Molinard 1849 Gardenia: I have never smelled the original Gardenia so I couldn't tell you whether the new 1849 one is a reformulation, but my guess is that they're all the same, pretty much. The new Habanita parfum smells like the old Habanita parfum, and my Iles d'Or which I got in the older (very pretty) indigo blue glass bottle for around $10 smells like the new Iles d'Or. Anyway, Gardenia is a nice one, but it packs a punch so please don't spray a whole spritz from this new atomizer. I can't even imagine how strong the pure Habanita parfum would be spritzed liberally out of those things. I'm a highly disciplined parfum dabber--I don't understand parfum spritzing. This Gardenia is EDP but punchy, yet with a soft texture, a lot like the ever-popular Child perfume oil. They both have that soft, banana-like texture about them, but Gardenia has subtle spices and a deeper, more classic tone. I think my sample vial will last me awhile. It's not tuberose-y like the Jo Malone one--this is a smooth gardenia that smells like jasmine has been blended in. If you like Molinard de Molinard (now "M" de Molinard), you might like this as well.

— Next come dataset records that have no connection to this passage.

import Summits.ResolutionOfSingularities.ResolutionOfSingularities.Theorems.HomologicalConductorNoZenoRRelativelyMinimal
import HarnessLib

/-!
# Crux `NoZenoR` (stmt-ResolutionOfSingularities-19943) — the TOP blow-up of Zariski's factorisation, and the transfer
# of criterion (M) to strict transforms along an `S`-morphism MODULO Lipman's one-step exercise

Route `ResolutionOfSingularities/HomologicalConductor` (cell decomp-res, hand leafhand-res-homologicalconduct-18 g1).
OURS: AI-written proof over tree theorems, weaker than expert review; nothing here is a statement of the manuscript
under review (Hironaka 2017).  SUPPORT level, counted 0.  Def-free, no new named facts; the one-step exercise of
Lipman p. 278 («(E·E)+χ(E) ≥ (E*·E*)+χ(E*)» under one quadratic transformation, in the form «(M) passes to the strict
transform») enters as an explicit binder `hex`.

* `exists_top_fac` — a NON-isomorphic `S`-morphism `h : W → Z₁` between desingularizations of the two-dimensional
  Noetherian local normal domain `S` factors as `h = e ≫ τ ≫ σ` with `e` an isomorphism, `τ : W′ → W₁` a blowing up of a
  closed point `x′` (`dim 𝒪_{W₁,x′} = 2`) of a DESINGULARIZATION `ρ₁ : W₁ → Spec S`, and `σ : W₁ → Z₁` an `S`-morphism (the
  last quadratic transformation of Zariski's factorisation, with the regularity of the intermediate surface recorded);
* `criterionM_transfer_of_hex` — under `hex`, criterion (M) `3·h⁰(𝓘) < h⁰(𝓘²)` passes from an integral exceptional curve
  `E_η` of a desingularization `X` to every integral exceptional curve `η′` over `η` on any desingularization `W`
  mapping to `X` over `S` (induction along the one-step descent `FirstKind.step`).

No crux or summit statement is proved here.
-/

noncomputable section

-- single-problem summit: the doubled namespace component `ResolutionOfSingularities` is forced
set_option linter.dupNamespace false

open CategoryTheory AlgebraicGeometry TopologicalSpace Topology IsLocalRing
open Literature.AlgebraicGeometry.Resolution
open Scheme.IdealSheafData
open Summit.ResolutionOfSingularities.ResolutionOfSingularities.Theorems.NoZeno.ExcCount
open Summit.ResolutionOfSingularities.ResolutionOfSingularities.Theorems.NoZeno.ExcCount.FirstKind

namespace Summit.ResolutionOfSingularities.ResolutionOfSingularities.Theorems.NoZeno.FirstKind

variable {S : Type} [CommRing S] [IsNoetherianRing S] [IsLocalRing S] [IsDomain S] [IsIntegrallyClosed S]

/-- **The top quadratic transformation of Zariski's factorisation.**  For `S` a two-dimensional Noetherian local normal
domain, `g₁ : Z₁ → Spec S` and `h ≫ g₁ : W → Spec S` desingularizations with `h` NOT an isomorphism: `h = e ≫ τ ≫ σ` where
`e : W ⥲ W′` is an isomorphism, `τ : W′ → W₁` is a blowing up of a closed point `x′` with `dim 𝒪_{W₁,x′} = 2` of a
desingularization `ρ₁ : W₁ → Spec S` (and `τ ≫ ρ₁` is a desingularization), and `σ : W₁ → Z₁` satisfies `σ ≫ g₁ = ρ₁`.
Induction on `#excCurvePoints` along the one-step descent `FirstKind.step`.
[cite: StacksProject, Tag 0C5R]; [cite: Lipman1969, Corollary (27.3), proof (p. 278)] -/
theorem exists_top_fac (h2 : ringKrullDim S = 2) {W : Scheme.{0}} {π : W ⟶ Spec (.of S)} (hπ : IsResolution π) :
    ∀ (Z₁ : Scheme.{0}) (g₁ : Z₁ ⟶ Spec (.of S)) (h : W ⟶ Z₁), IsResolution g₁ → h ≫ g₁ = π → ¬ IsIso h →
      ∃ (W₁ : Scheme.{0}) (ρ₁ : W₁ ⟶ Spec (.of S)) (σ : W₁ ⟶ Z₁) (x' : W₁) (hx' : IsClosed ({x'} : Set W₁))
        (W' : Scheme.{0}) (τ : W' ⟶ W₁) (e : W ⟶ W') (_ : IsIso e),
        IsResolution ρ₁ ∧ σ ≫ g₁ = ρ₁ ∧ ringKrullDim (W₁.presheaf.stalk x') = 2 ∧
          IsBlowup τ (vanishingIdeal ⟨{x'}, hx'⟩) ∧ IsResolution (τ ≫ ρ₁) ∧ e ≫ τ ≫ σ = h := by
  suffices H : ∀ (k : ℕ) (Z₁ : Scheme.{0}) (g₁ : Z₁ ⟶ Spec (.of S)) (h : W ⟶ Z₁), IsResolution g₁ → h ≫ g₁ = π →
      ¬ IsIso h → (excCurvePoints π).ncard ≤ (excCurvePoints g₁).ncard + k →
      ∃ (W₁ : Scheme.{0}) (ρ₁ : W₁ ⟶ Spec (.of S)) (σ : W₁ ⟶ Z₁) (x' : W₁) (hx' : IsClosed ({x'} : Set W₁))
        (W' : Scheme.{0}) (τ : W' ⟶ W₁) (e : W ⟶ W') (_ : IsIso e),
        IsResolution ρ₁ ∧ σ ≫ g₁ = ρ₁ ∧ ringKrullDim (W₁.presheaf.stalk x') = 2 ∧
          IsBlowup τ (vanishingIdeal ⟨{x'}, hx'⟩) ∧ IsResolution (τ ≫ ρ₁) ∧ e ≫ τ ≫ σ = h from
    fun Z₁ g₁ h hg₁ hh hne => H _ Z₁ g₁ h hg₁ hh hne (Nat.le_add_left _ _)
  intro k
  induction k with
  | zero =>
    intro Z₁ g₁ h hg₁ hh hne hle
    have := ncard_excCurvePoints_succ_le_of_not_isIso h2 hπ hg₁ hh hne
    omega
  | succ k ih =>
    intro Z₁ g₁ h hg₁ hh hne hle
    have hπ' : IsResolution (h ≫ g₁) := by rw [hh]; exact hπ
    obtain ⟨y, hy, hy2, Y₁, b, h₁, hb, hh₁, hbg⟩ := step h2 hπ' hg₁ hne
    have hfac₁ : h₁ ≫ b ≫ g₁ = π := by rw [← Category.assoc, hh₁, hh]
    by_cases hiso : IsIso h₁
    · exact ⟨Z₁, g₁, 𝟙 Z₁, y, hy, Y₁, b, h₁, hiso, hg₁, Category.id_comp g₁, hy2, hb, hbg,
        by rw [Category.comp_id, hh₁]⟩
    · have hc2 := ncard_excCurvePoints_blowup_point h2 g₁ hg₁ hy hy2 b hb hbg
      obtain ⟨W₁, ρ₁, σ₁, x', hx', W', τ, e, he, hρ₁, hσ₁, hx'2, hτ, hτρ₁, hfac⟩ :=
        ih Y₁ (b ≫ g₁) h₁ hbg hfac₁ hiso (by omega)
      refine ⟨W₁, ρ₁, σ₁ ≫ b, x', hx', W', τ, e, he, hρ₁, by rw [Category.assoc, hσ₁], hx'2, hτ, hτρ₁, ?_⟩
      rw [← Category.assoc τ σ₁ b, ← Category.assoc e, hfac, hh₁]

/-- **Criterion (M) passes to strict transforms along any `S`-morphism of desingularizations, MODULO the one-step
exercise.**  Assume `hex`: for every desingularization `g : Y → Spec S`, closed `y` with `dim 𝒪_{Y,y} = 2`, blowing up
`b : Y₁ → Y` of `y`, and `η₁ ∈ excCurvePoints (b ≫ g)` over `b η₁ ∈ excCurvePoints g`, (M) at `b η₁` implies (M) at `η₁`
(Lipman p. 278: «(E·E)+χ(E) = (E′·E′)+χ(E′) ≥ (E*·E*)+χ(E*)»).  Then for desingularizations `π : X → Spec S`,
`q ≫ π : W → Spec S` and `η′ ∈ excCurvePoints (q ≫ π)` with `q η′ ∈ excCurvePoints π`: (M) at `q η′` ⇒ (M) at `η′`.
[cite: Lipman1969, Corollary (27.3), proof (p. 278)] -/
theorem criterionM_transfer_of_hex (h2 : ringKrullDim S = 2)
    (hex : ∀ ⦃Y : Scheme.{0}⦄ (g : Y ⟶ Spec (.of S)), IsResolution g →
      ∀ ⦃y : Y⦄ (hy : IsClosed ({y} : Set Y)), ringKrullDim (Y.presheaf.stalk y) = 2 →
      ∀ ⦃Y₁ : Scheme.{0}⦄ (b : Y₁ ⟶ Y), IsBlowup b (vanishingIdeal ⟨{y}, hy⟩) →
      ∀ ⦃η₁ : Y₁⦄, η₁ ∈ excCurvePoints (b ≫ g) → b.base η₁ ∈ excCurvePoints g →
        3 * h0 g (primeDivisorIdeal (b.base η₁)) < h0 g (primeDivisorIdeal (b.base η₁) ^ 2) →
        3 * h0 (b ≫ g) (primeDivisorIdeal η₁) < h0 (b ≫ g) (primeDivisorIdeal η₁ ^ 2))
    {X : Scheme.{0}} {π : X ⟶ Spec (.of S)} (hπ : IsResolution π) :
    ∀ (W : Scheme.{0}) (q : W ⟶ X), IsResolution (q ≫ π) → ∀ η' ∈ excCurvePoints (q ≫ π),
      q.base η' ∈ excCurvePoints π →
      3 * h0 π (primeDivisorIdeal (q.base η')) < h0 π (primeDivisorIdeal (q.base η') ^ 2) →
      3 * h0 (q ≫ π) (primeDivisorIdeal η') < h0 (q ≫ π) (primeDivisorIdeal η' ^ 2) := by
  suffices H : ∀ (k : ℕ) (X : Scheme.{0}) (π : X ⟶ Spec (.of S)), IsResolution π →
      ∀ (W : Scheme.{0}) (q : W ⟶ X), IsResolution (q ≫ π) →
      (excCurvePoints (q ≫ π)).ncard ≤ (excCurvePoints π).ncard + k → ∀ η' ∈ excCurvePoints (q ≫ π),
      q.base η' ∈ excCurvePoints π →
      3 * h0 π (primeDivisorIdeal (q.base η')) < h0 π (primeDivisorIdeal (q.base η') ^ 2) →
      3 * h0 (q ≫ π) (primeDivisorIdeal η') < h0 (q ≫ π) (primeDivisorIdeal η' ^ 2) from
    fun W q hq η' hη' hqη' hM => H _ X π hπ W q hq (Nat.le_add_left _ _) η' hη' hqη' hM
  intro k
  induction k with
  | zero =>
    intro X π hπ W q hq hle η' hη' hqη' hM
    -- `q` is an isomorphism: transport
    have hiso : IsIso q := by
      by_contra hne
      have := ncard_excCurvePoints_succ_le_of_not_isIso h2 hq hπ rfl hne
      omega
    exact transport X π W q hiso η' hM
  | succ k ih =>
    intro X π hπ W q hq hle η' hη' hqη' hM
    by_cases hiso : IsIso q
    · exact transport X π W q hiso η' hM
    · obtain ⟨y, hy, hy2, X₁, b, q₁, hb, hq₁, hbπ⟩ := step h2 hq hπ hiso
      have hc2 := ncard_excCurvePoints_blowup_point h2 π hπ hy hy2 b hb hbπ
      haveI : IsProper (b ≫ π) := hbπ.isProper
      haveI : IsProper π := hπ.isProper
      haveI : IsProper b := IsProper.of_comp b π
      -- the intermediate point `q₁ η'` is an exceptional curve of `b ≫ π` over `q η'`
      have hbq₁ : b.base (q₁.base η') = q.base η' := by rw [← Scheme.Hom.comp_apply, hq₁]
      have hη₁ : q₁.base η' ∈ excCurvePoints (b ≫ π) := by
        have hover : (b ≫ π).base (q₁.base η') = closedPoint S := by
          rw [Scheme.Hom.comp_apply, hbq₁]; exact hqη'.1
        refine ⟨hover, le_antisymm (hbπ.height_le_one_of_base_eq_closedPoint h2 hover) ?_⟩
        refine Order.one_le_iff_ne_zero.mpr fun h0 => ?_
        have hcl : IsClosed ({b.base (q₁.base η')} : Set X) := by
          rw [← Set.image_singleton]
          exact b.isClosedMap _ (isClosed_singleton_of_height_eq_zero' h0)
        rw [hbq₁] at hcl
        exact ((hπ.mem_excCurvePoints_iff h2).1 hqη').2 hcl
      have hM₁ : 3 * h0 (b ≫ π) (primeDivisorIdeal (q₁.base η')) <
          h0 (b ≫ π) (primeDivisorIdeal (q₁.base η') ^ 2) := by
        refine hex π hπ hy hy2 b hb hη₁ (by rw [hbq₁]; exact hqη') ?_
        rw [hbq₁]; exact hM
      have hq' : IsResolution (q₁ ≫ b ≫ π) := by rw [← Category.assoc, hq₁]; exact hq
      have hres := ih X₁ (b ≫ π) hbπ W q₁ hq' (by
        have : (excCurvePoints (q₁ ≫ b ≫ π)).ncard = (excCurvePoints (q ≫ π)).ncard := by
          rw [← Category.assoc, hq₁]
        omega) η' (by rw [← Category.assoc, hq₁]; exact hη') hη₁ hM₁
      rw [← Category.assoc, hq₁] at hres
      exact hres
  where
  /-- transport of (M) along an isomorphism over `X` -/
  transport (X : Scheme.{0}) (π : X ⟶ Spec (.of S)) (W : Scheme.{0}) (q : W ⟶ X) (hiso : IsIso q) (η' : W)
      (hM : 3 * h0 π (primeDivisorIdeal (q.base η')) < h0 π (primeDivisorIdeal (q.base η') ^ 2)) :
      3 * h0 (q ≫ π) (primeDivisorIdeal η') < h0 (q ≫ π) (primeDivisorIdeal η' ^ 2) := by
    have hsupp : ∀ K : X.IdealSheafData, (K.support : Set X) ⊆ Set.range q.base :=
      fun K z _ => (Scheme.homeoOfIso (asIso q)).surjective z
    rw [← comap_primeDivisorIdeal_of_isOpenImmersion q η', ← Literature.AlgebraicGeometry.Resolution.comap_pow,
      PointBlowup.h0_comap_of_isOpenImmersion π q _ (hsupp _),
      PointBlowup.h0_comap_of_isOpenImmersion π q _ (hsupp _)]
    exact hM

end Summit.ResolutionOfSingularities.ResolutionOfSingularities.Theorems.NoZeno.FirstKind

end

Jill Stewart Vanilla Lust: It starts out a yummy, sweet, fluffy vanilla but I'm getting a very pale Pink Sugar in the background. I just can't do these types anymore. (Edited to add) This smells like a sheer version of Hypnotic Poison. Better than I thought, and I smell frangipani in it. (Edited again) It's so boozy-sweet, it's like pure vanillin. I almost like it enough to replace a Comptoir Sud Pacifique scent with, but the sweetness gets muted fairly quickly and turns a little rubbery. I probably could stick with Tiare and be happy, but I'm also a bit smitten. In the end, it's a caramelly aqueous floral.

Parfums de Rosine Ecume de Rose: This is such a pretty rose, and it has a hint of sea spray, not enough to make it smell very salty and beachy but it lifts the rose and makes it fresh. The notes list amber but it doesn't smell ambery sweet to me at all. If anything, the amber reminds me of the cool, modern type in Stella. It's still too much rose for my current mood, but it's among my favorite roses.

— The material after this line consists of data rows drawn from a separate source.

import Summits.ResolutionOfSingularities.ResolutionOfSingularities.Theorems.FrobeniusLadderFInjectiveMacaulayficationX2Cubic4FloorFull
import Summits.ResolutionOfSingularities.ResolutionOfSingularities.Theorems.FrobeniusLadderFInjectiveMacaulayficationX2Cubic4VertexFull
import HarnessLib

/-!
# (RR-I2) T-INSTANCE #2 AS ONE ROW OF RECORD: `tStep_row_x2cubic4` — scope ∧ legality ∧ FULL floor ∧ instance, for EVERY prime `p ≥ 5`
# (crux `FInjectiveMacaulayfication` stmt-ResolutionOfSingularities-15315, chain w45a; pure assembly of ✓p670291/p670795 (g10 input side), ✓p676607 (instance), ✓p677842 (floor FULL),
# ✓p678024 (vertex FULL); res-L1-w45a-plan-1 R22.3 + correction (billing: T-side row; non-vacuity only, no F-side count); seat res-L1-w45a-lead-1 g11)

[OURS · L1 W4.5a] Support file (`--supports stmt-ResolutionOfSingularities-15315 --as helper`); def-free; UNCONDITIONAL; no named fact; NOT a statement of any manuscript.
One bed; evidence for nothing beyond itself; the T″ stub `stub_localRegularizationFibreFullTr` and the F-half stay OPEN; nothing of the crux is proved. AI-written (AI review is weaker
than expert review).

`Y = Spec k[X₀..X₄]/(f)`, `f = X₄² + X₀³ + X₁³ + X₂³ + X₃³`, `p = char k` a prime `∉ {2, 3}`, `v` the vertex, `I = 𝔪̃·𝒪_{Y,v}` the point floor's centre on the germ.
★★★ `tStep_row_x2cubic4`: (SCOPE) `v` is closed, singular, `dim 𝒪_{Y,v} = 4`, and `𝒪_{Y,v}` is FULL — so `(Y, v)` is a base germ of the T″ stub `TrFullStep.LocalRegularizationFibreFullTr p 4 ·`
(inner block `TStepGerm.TStepInstanceAt`); (LEGALITY + FULL FLOOR) every blowing up `S′ → Spec 𝒪_{Y,v}` along `I` satisfies ALL FOUR hypotheses of the inner block (`I ≠ ⊥`, admissible,
regular off the closed fibre, FULL at every stalk); (INSTANCE) `TStepInstanceAt p v I` — hence its conclusion is ASSERTED: on the actual point floor there is a fibre-supported
`𝓚 ≠ ⊥` (the reduced singular locus, the Fermat-cubic surface `Σ`) ALL of whose blowings up are REGULAR.
[folklore assembly; cite: Fedder1983, Thm. 1.12; GortzWedhorn2020, Prop. 13.91 (2), (13.19); Temkin2008, §2.1]
-/

-- single-problem summit: the doubled namespace component is forced
set_option linter.dupNamespace false

noncomputable section

namespace Summit.ResolutionOfSingularities.ResolutionOfSingularities.Theorems.FInjectiveMacaulayfication.X2Cubic4TStepRow

open CategoryTheory CategoryTheory.Limits AlgebraicGeometry TopologicalSpace IsLocalRing MvPolynomial
open Literature.AlgebraicGeometry.Resolution
open Summit.ResolutionOfSingularities.ResolutionOfSingularities.Theorems.FInjectiveMacaulayfication
open SliceableCentre

/-- ★★★ **T-INSTANCE #2, ROW OF RECORD** (`Y = {x² + y³ + u³ + t³ + s³} ⊂ 𝔸⁵`, every prime `p ∉ {2,3}`, every field of characteristic `p`): SCOPE (`v` closed ∧ singular ∧
`dim 𝒪_{Y,v} = 4` ∧ `FullCl p 𝒪_{Y,v}`) ∧ LEGAL-AND-FULL point floor (for every blowing up along `I = 𝔪̃·𝒪_{Y,v}`: `I ≠ ⊥` ∧ `Supp I ⊆ (Reg)ᶜ` ∧ regular off the closed fibre ∧
FULL at every stalk) ∧ INSTANCE `TStepGerm.TStepInstanceAt p v I`. [OURS · assembly of ✓p670291 ✓p670795 ✓p676607 ✓p677842 ✓p678024] -/
theorem tStep_row_x2cubic4 (p : ℕ) [Fact p.Prime] (k : Type) [Field k] [CharP k p] (hp2 : p ≠ 2) (hp3 : p ≠ 3) (f : MvPolynomial (Fin 5) k)
    (hf : f = X 4 ^ 2 + X 0 ^ 3 + X 1 ^ 3 + X 2 ^ 3 + X 3 ^ 3)
    (v : Spec (.of (MvPolynomial (Fin 5) k ⧸ Ideal.span {f})))
    (hv : v.asIdeal = Ideal.span (Set.range fun j : Fin 5 => Ideal.Quotient.mk (Ideal.span {f}) (X j))) :
    (IsClosed ({v} : Set (Spec (.of (MvPolynomial (Fin 5) k ⧸ Ideal.span {f})))) ∧
      v ∉ Scheme.regularLocus (Spec (.of (MvPolynomial (Fin 5) k ⧸ Ideal.span {f}))) ∧
      ringKrullDim ((Spec (.of (MvPolynomial (Fin 5) k ⧸ Ideal.span {f}))).presheaf.stalk v) = (4 : ℕ) ∧
      FullCl p ((Spec (.of (MvPolynomial (Fin 5) k ⧸ Ideal.span {f}))).presheaf.stalk v)) ∧
    (∀ (S' : Scheme.{0}) (g : S' ⟶ Spec ((Spec (.of (MvPolynomial (Fin 5) k ⧸ Ideal.span {f}))).presheaf.stalk v)),
      IsBlowup g ((affineBlowup.idealSheaf (Ideal.span (Set.range (fun j : Fin 5 => Ideal.Quotient.mk (Ideal.span {f}) (X j))))).comap
        ((Spec (.of (MvPolynomial (Fin 5) k ⧸ Ideal.span {f}))).fromSpecStalk v)) →
      ((affineBlowup.idealSheaf (Ideal.span (Set.range (fun j : Fin 5 => Ideal.Quotient.mk (Ideal.span {f}) (X j))))).comap
          ((Spec (.of (MvPolynomial (Fin 5) k ⧸ Ideal.span {f}))).fromSpecStalk v)) ≠ ⊥ ∧
      (((((affineBlowup.idealSheaf (Ideal.span (Set.range (fun j : Fin 5 => Ideal.Quotient.mk (Ideal.span {f}) (X j))))).comap
          ((Spec (.of (MvPolynomial (Fin 5) k ⧸ Ideal.span {f}))).fromSpecStalk v))).support :
            Set (Spec ((Spec (.of (MvPolynomial (Fin 5) k ⧸ Ideal.span {f}))).presheaf.stalk v))) ⊆
          (Scheme.regularLocus (Spec ((Spec (.of (MvPolynomial (Fin 5) k ⧸ Ideal.span {f}))).presheaf.stalk v)))ᶜ) ∧
      (∀ s : S', g.base s ≠ closedPoint ((Spec (.of (MvPolynomial (Fin 5) k ⧸ Ideal.span {f}))).presheaf.stalk v) → s ∈ Scheme.regularLocus S') ∧
      (∀ s : S', FullCl p (S'.presheaf.stalk s))) ∧
    TStepGerm.TStepInstanceAt p v ((affineBlowup.idealSheaf (Ideal.span (Set.range fun j : Fin 5 => Ideal.Quotient.mk (Ideal.span {f}) (X j)))).comap
      ((Spec (.of (MvPolynomial (Fin 5) k ⧸ Ideal.span {f}))).fromSpecStalk v)) := by
  obtain ⟨h2, h3⟩ := X2Cubic4Specimen.two_three_ne_zero k p hp2 hp3
  refine ⟨⟨X2Cubic4Specimen.isClosed_vertex k f hf v hv, X2Cubic4Specimen.vertex_not_mem_regularLocus k h3 f hf v hv,
    X2Cubic4Specimen.ringKrullDim_stalk_vertex k h3 f hf v hv, X2Cubic4VertexFull.fullCl_Spec_stalk_vertex k p hp2 hp3 f hf v hv⟩,
    fun S' g hg => X2Cubic4FloorFull.pointFloor_x2cubic4_legal_full k p h2 h3 f hf v hv S' g hg,
    X2Cubic4FloorTwoGlue.tStepInstanceAt_x2cubic4_origin k h2 h3 p f hf v hv _ rfl⟩

end Summit.ResolutionOfSingularities.ResolutionOfSingularities.Theorems.FInjectiveMacaulayfication.X2Cubic4TStepRow

end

Parfums de Nicolai Balkis: Oh, boy, I won't need to hunt down that obscure bottle of Molinard Fraise after all. I get plenty of juicy strawberries in Balkis, and it doesn't smell like Victoria's Secret Strawberries and Champagne or Miss Dior Cherie--it's richer, more true to life. I wish it stayed predominantly strawberry, but it becomes a rose-berry, similar to Clarins Par Amour Toujours but heavier (just what I had hoped for this past winter). I'm seriously wanting Balkis, but I'll wait till I'm in the mood for rose again.

L'Artisan Parfumeur Ambre Extreme: This is my fragrance of the moment and what a divine amber, mixed with vanilla and spices. The creator of Kelly Caleche can make sweet blends for my gourmand sensibility after all. It's headshoppy and pungent, my wild companion to Fumerie Turque.

Bois 1920 Sushi Imperiale: No can do! It's dense, heavy, syrupy yet leaning towards being unsweet, a very low-pitched woody spicy scent like Mitsouko, Kisu or Youth Dew Amber Nude. I wonder if it's one particular note that turns me off or the combination of superheavy with high-pitched marine notes I can't tolerate.

Heir: Smells like the above, on a bed of clean white musk! This sample has been quarantined in a separate plastic bag.

I haven't tried the replacement samples they sent because they didn't have Parfums de Nicolai New York. That's all for today...I hope everyone's having a good weekend.